Artist	Dates	Artform	Contribution to mathematical art
Calatrava, Santiago	1951–	Compages	Mathematically-based compages[3] [8]
Della Francesca, Piero	1420–1492	Fine fine art	Mathematical principles of perspective in art;[nine] his books include De prospectiva pingendi (On perspective for painting), Trattato d'Abaco (Abacus treatise), and De corporibus regularibus (Regular solids)
Demaine, Erik and Martin	1981–	Origami	"Computational origami": mathematical curved surfaces in cocky-folding paper sculptures[10] [11] [12]
Dietz, Ada	1882–1950	Textiles	Weaving patterns based on the expansion of multivariate polynomials[thirteen]
Draves, Scott	1968–	Digital art	Video art, VJing[xiv] [15] [sixteen] [17] [eighteen]
Dürer, Albrecht	1471–1528	Fine fine art	Mathematical theory of proportion[xix] [20]
Ernest, John	1922–1994	Fine art	Use of group theory, cocky-replicating shapes in art[21] [22]
Escher, Thou. C.	1898–1972	Fine art	Exploration of tessellations, hyperbolic geometry, assisted by the geometer H. Due south. M. Coxeter[19] [23]
Farmanfarmaian, Monir	1922–2019	Fine fine art	Geometric constructions exploring the infinite, especially mirror mosaics[24]
Ferguson, Helaman	1940–	Digital fine art	Algorist, Digital creative person[3]
Forakis, Peter	1927–2009	Sculpture	Pioneer of geometric forms in sculpture[25] [26]
Grossman, Bathsheba	1966–	Sculpture	Sculpture based on mathematical structures[27] [28]
Hart, George Due west.	1955–	Sculpture	Sculptures of iii-dimensional tessellations (lattices)[3] [29] [30]
Radoslav Rochallyi	1980–	Fine art	Equations-inspired mathematical visual fine art including mathematical structures. [31] [32]

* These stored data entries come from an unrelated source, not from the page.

import Summits.BirchSwinnertonDyer.BirchSwinnertonDyer.Theorems.AdditiveKolyvaginRoadIstarIsogenyInvariance
import Summits.BirchSwinnertonDyer.Rank1Residual.Additive.GordKodairaType
import Summits.BirchSwinnertonDyer.Rank1Residual.Additive.GordIsogenyInvarianceClasses
import Summits.BirchSwinnertonDyer.Rank1Residual.AdditivePotMult.PStarTwistModel
import Summits.BirchSwinnertonDyer.Rank1Residual.Additive.GordTwistMinimalModel
import Summits.BirchSwinnertonDyer.Rank1Residual.X2.IsogenyClassStability
import Summits.BirchSwinnertonDyer.Rank1Residual.X12.CMIsogenyInvariance
import Summits.BirchSwinnertonDyer.Rank1Residual.X11b.BDPRouteManin
import Literature.NumberTheory.EllipticCurves.NeronLocalHeightCompletion
import Literature.NumberTheory.EllipticCurves.IsogenyIdProofs
import Literature.NumberTheory.EllipticCurves.IsogenyPotentiallyGoodMinimalDiscriminant
import HarnessLib

/-!
# The K★ cell data pass to every member of the isogeny class (route `EdixhovenFibreFiveSeven`, crux K★
# stmt-BirchSwinnertonDyer-22226, line `kato-lever`; seat `bsd-line-edix-p1` g29, LEAD)

HONEST FRAMING. TOOL theorems only (no definition, no named fact, no instance, no `sorry`); ROUTE-INDEPENDENT imports (no `Theses` file in the
cone — the G57 glue `…MemberManinUnitFiveSevenGlue` proves the same steps but imports the route file); nothing is closed; BSD / K★ are NOT proved.
CONDITIONAL on the cite-only fact Dokchitser–Dokchitser 2015 Thm. 5.1 (1) (`hDD`, displayed as a hypothesis; already a conjunct of this route's
`PublishedManinFacts` / `KPTransportInputs`).

WHY. The K★ cells are cut out by `Addv W p`, `Irr W p`, «no `Iₙ*` fibre at `p`», `4 < ord_p Δ_min(W)` and the selector
`p = 5 ↔ ord_p Δ_min = 9`; Kato's member `W′ ∼ W` of P1-bar is only known up to isogeny. This file moves ALL the cell data to `W′`
(the pattern of `MemberManinUnitFiveSevenGlue.exists_member_not_dvd_c_of_four_lt`): `Addv` by `X2.addv_iff_of_isIsogenous`, `Irr` by
`X12.irr_iff_of_isIsogenous`, no `Iₙ*` by `IstarIsogenyInvariance.exists_kodairaSymbolAt_eq_Istar_of_isIsogenous`, and `ord_p Δ_min` by DD along a
cyclic isogeny (`IsIsogenous.exists_isCyclic`) of degree prime to `p` (`X11b.not_dvd_degree_of_isCyclic_of_irr`), whose potential-good-reduction
input `0 ≤ ord_p j` is §1 (no `Iₙ*` at an odd additive prime ⟹ `0 ≤ ord_p j`; private copy of the G57 lemma to stay out of the theses cone).

* ★ `cellData_of_isIsogenous` — `Addv W′ p ∧ Irr W′ p ∧ (no Iₙ* for W′) ∧ ord_p Δ_min(W) = ord_p Δ_min(W′)`.
Consumer: `…CellsOfRecTowerAtIntrinsic` (K★ ⟸ intrinsic [REC-tower] stubs + DD + P1-bar).

References: [DokchitserDokchitser2015LocalInvariants] Thm. 5.1 (1); [SilvermanATAEC1994] IV.9.4 Steps 6–7, Table 4.1; [SilvermanAEC2009] VII.5.
-/

set_option autoImplicit false
-- the Theorems namespace of a single-conjunct summit repeats the summit name by design (D-0017)
set_option linter.dupNamespace false

noncomputable section

open scoped Classical NumberField
open WeierstrassCurve NumberField Literature.NumberTheory.EllipticCurves
  Literature.NumberTheory.EllipticCurves.Rank1Residual
  Literature.NumberTheory.DiophantineGeometry IsDedekindDomain Rat.HeightOneSpectrum
  Summit.BirchSwinnertonDyer.Rank1Residual Summit.BirchSwinnertonDyer.Rank1Residual.Additive
  Summit.BirchSwinnertonDyer.BirchSwinnertonDyer.Theorems

namespace Summit.BirchSwinnertonDyer.BirchSwinnertonDyer.Theorems.StarredOptimalManinUnitFiveSevenCellDataOfIsogenous

variable {p : ℕ} [hp : Fact p.Prime]

/-! ### §1 No `Iₙ*` fibre at an odd additive prime ⟹ `0 ≤ ord_p j` (private copy of the G57 lemma) -/

/-- The generator of the place of `ℤ` under `p` is `p`. [folklore] -/
private theorem natGenerator_placeOf : natGenerator (placeOf p) = p :=
  congrArg Subtype.val ((primesEquiv (R := ℤ)).apply_symm_apply ⟨p, hp.out⟩)

/-- **No `Iₙ*` fibre at an odd additive prime ⟹ potentially good (`0 ≤ ord_p j`)** (private copy of
`MemberManinUnitFiveSevenGlue.padicValRat_j_nonneg_of_forall_ne_Istar`, whose module imports the route file): if `ord_p j < 0` the additive
`W` is the `p*`-twist of a curve multiplicative at `p`, hence of Kodaira type `Iₙ*` at `p` (Tate's algorithm Steps 6–7) — excluded.
[cite: SilvermanATAEC1994, IV.9.4 Steps 6–7 (PDF pp. 345–346) and Table 4.1] -/
private theorem padicValRat_j_nonneg_of_forall_ne_Istar (W : WeierstrassCurve ℚ) [W.IsElliptic]
    [W.IsGloballyMinimal] (hp2 : p ≠ 2) (hadd : Addv W p)
    (hK : ∀ (v : HeightOneSpectrum ℤ) (n : ℕ), natGenerator v = p →
      W.kodairaSymbolAt v ≠ KodairaSymbol.Istar n) :
    0 ≤ padicValRat p W.j := by
  by_contra hj
  push Not at hj
  obtain ⟨V, iV, iVm, C, hmV, hW⟩ :=
    AdditivePotMult.PotMult.exists_mult_pStar_twist_model (W := W) (p := p) ⟨hadd, hj⟩ hp2
  set u : HeightOneSpectrum (𝓞 ℚ) := (primesEquiv (R := 𝓞 ℚ)).symm ⟨p, hp.out⟩ with hudef
  have hu : (primesEquiv u : ℕ) = p := by rw [hudef, Equiv.apply_symm_apply]
  have hu2 : (primesEquiv u : ℕ) ≠ 2 := by rw [hu]; exact hp2
  -- `V` is multiplicative at the place `u`
  have hmult : V.HasMultiplicativeReductionAt u := by
    have key := V.hasMultiplicativeReductionAtPrime_iff_hasMultiplicativeReductionAt_ringOfIntegers u
    revert key
    generalize primesEquiv u = q at hu ⊢
    obtain ⟨q, hq⟩ := q
    cases hu
    intro key
    exact key.mp hmV
  -- `p*` as an integer, exactly divisible by `p`
  obtain ⟨hD0, h1, h2⟩ := IstarIsogenyInvariance.pStar_dvd_facts hp.out
  have hW' : C • V.quadraticTwist ((((-1 : ℤ) ^ (p / 2) * p : ℤ)) : ℚ) = W := by
    rw [(pStar_intCast p).1]; exact hW
  obtain ⟨n, hn⟩ := kodairaSymbolAt_twist_of_semistable u V hu2 (D := (-1 : ℤ) ^ (p / 2) * p) hD0
    (by rw [hu]; exact h1) (by rw [hu]; exact h2) (Or.inr hmult) C hW'
  -- read at the place of `ℤ` under `p`
  have hvu : primesEquiv (placeOf p) = primesEquiv u := by
    rw [hudef, Equiv.apply_symm_apply]; exact (primesEquiv (R := ℤ)).apply_symm_apply ⟨p, hp.out⟩
  have hK' : W.kodairaSymbolAt (placeOf p) = .Istar n := by
    rw [O5.FlexNormalForm.kodairaSymbolAt_eq_of_primesEquiv_eq' W (placeOf p) u hvu]; exact hn
  exact hK (placeOf p) n natGenerator_placeOf hK'

/-! ### §2 The cell data along the isogeny class -/

/-- ★ **The K★ cell data pass to every member of the class** (GRANTED Dokchitser–Dokchitser Thm. 5.1 (1)): for `W ∼ W′` globally minimal
over `ℚ`, `p ∈ {5, 7}`, `W` additive at `p` with `E[p]` irreducible and no `Iₙ*` fibre at `p`: `W′` is additive at `p`, `W′[p]` is irreducible,
`W′` has no `Iₙ*` fibre at `p`, and `ord_p Δ_min(W) = ord_p Δ_min(W′)` — so `4 < ord_p Δ_min` and the ordinary/supersingular selector pass too.
(`Addv`: `X2.addv_iff_of_isIsogenous`; `Irr`: `X12.irr_iff_of_isIsogenous`; `Iₙ*`: `IstarIsogenyInvariance.exists_kodairaSymbolAt_eq_Istar_of_isIsogenous`;
`ord_p Δ_min`: DD along a cyclic isogeny of degree prime to `p`, `X11b.not_dvd_degree_of_isCyclic_of_irr`, with `0 ≤ ord_p j` from §1.)
[cite: DokchitserDokchitser2015LocalInvariants, Thm. 5.1 (1)] [cite: SilvermanATAEC1994, IV.9.4 Steps 6–7] -/
theorem cellData_of_isIsogenous
    (hDD : dokchitser_padicValInt_minimalDiscriminantInt_eq_of_isogeny_of_not_dvd_degree)
    {W W' : WeierstrassCurve ℚ} [W.IsElliptic] [W.IsGloballyMinimal] [W'.IsElliptic] [W'.IsGloballyMinimal]
    (hiso : IsIsogenous W W') (hp57 : p = 5 ∨ p = 7) (hadd : Addv W p) (hirr : Irr W p)
    (hIstar : ∀ (v : HeightOneSpectrum ℤ) (n : ℕ), natGenerator v = p → W.kodairaSymbolAt v ≠ KodairaSymbol.Istar n) :
    Addv W' p ∧ Irr W' p ∧
      (∀ (v : HeightOneSpectrum ℤ) (n : ℕ), natGenerator v = p → W'.kodairaSymbolAt v ≠ KodairaSymbol.Istar n) ∧
      padicValInt p W.minimalDiscriminantInt = padicValInt p W'.minimalDiscriminantInt := by
  have hp2 : p ≠ 2 := by rcases hp57 with rfl | rfl <;> decide
  have hadd' : Addv W' p := (X2.addv_iff_of_isIsogenous (p := p) hiso).mp hadd
  have hirr' : Irr W' p := (X12.irr_iff_of_isIsogenous hiso p).mp hirr
  have hIstar' : ∀ (v : HeightOneSpectrum ℤ) (n : ℕ), natGenerator v = p →
      W'.kodairaSymbolAt v ≠ KodairaSymbol.Istar n := by
    intro v n hv hK'
    obtain ⟨m, hm⟩ :=
      IstarIsogenyInvariance.exists_kodairaSymbolAt_eq_Istar_of_isIsogenous hiso.symm_of_charZero hp2 v hv hK'
    exact hIstar v m hv hm
  have hj : 0 ≤ padicValRat p W.j := padicValRat_j_nonneg_of_forall_ne_Istar W hp2 hadd hIstar
  obtain ⟨ψ, hψ⟩ := hiso.exists_isCyclic
  have hdeg : ¬ p ∣ ψ.degree := X11b.not_dvd_degree_of_isCyclic_of_irr ψ hψ hp.out hirr
  exact ⟨hadd', hirr', hIstar', hDD W W' ψ p hp.out hdeg hj⟩

end Summit.BirchSwinnertonDyer.BirchSwinnertonDyer.Theorems.StarredOptimalManinUnitFiveSevenCellDataOfIsogenous

end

Loma, Anthony	1930–	Fine fine art	Geometric abstraction in Constructivist art[33] [34]
Leonardo da Vinci	1452–1519	Fine art	Mathematically-inspired proportion, including golden ratio (used every bit golden rectangles)[nineteen] [35]
Longhurst, Robert	1949–	Sculpture	Sculptures of minimal surfaces, saddle surfaces, and other mathematical concepts[36]
Human being Ray	1890–1976	Fine art	Photographs and paintings of mathematical models in Dada and Surrealist art[37]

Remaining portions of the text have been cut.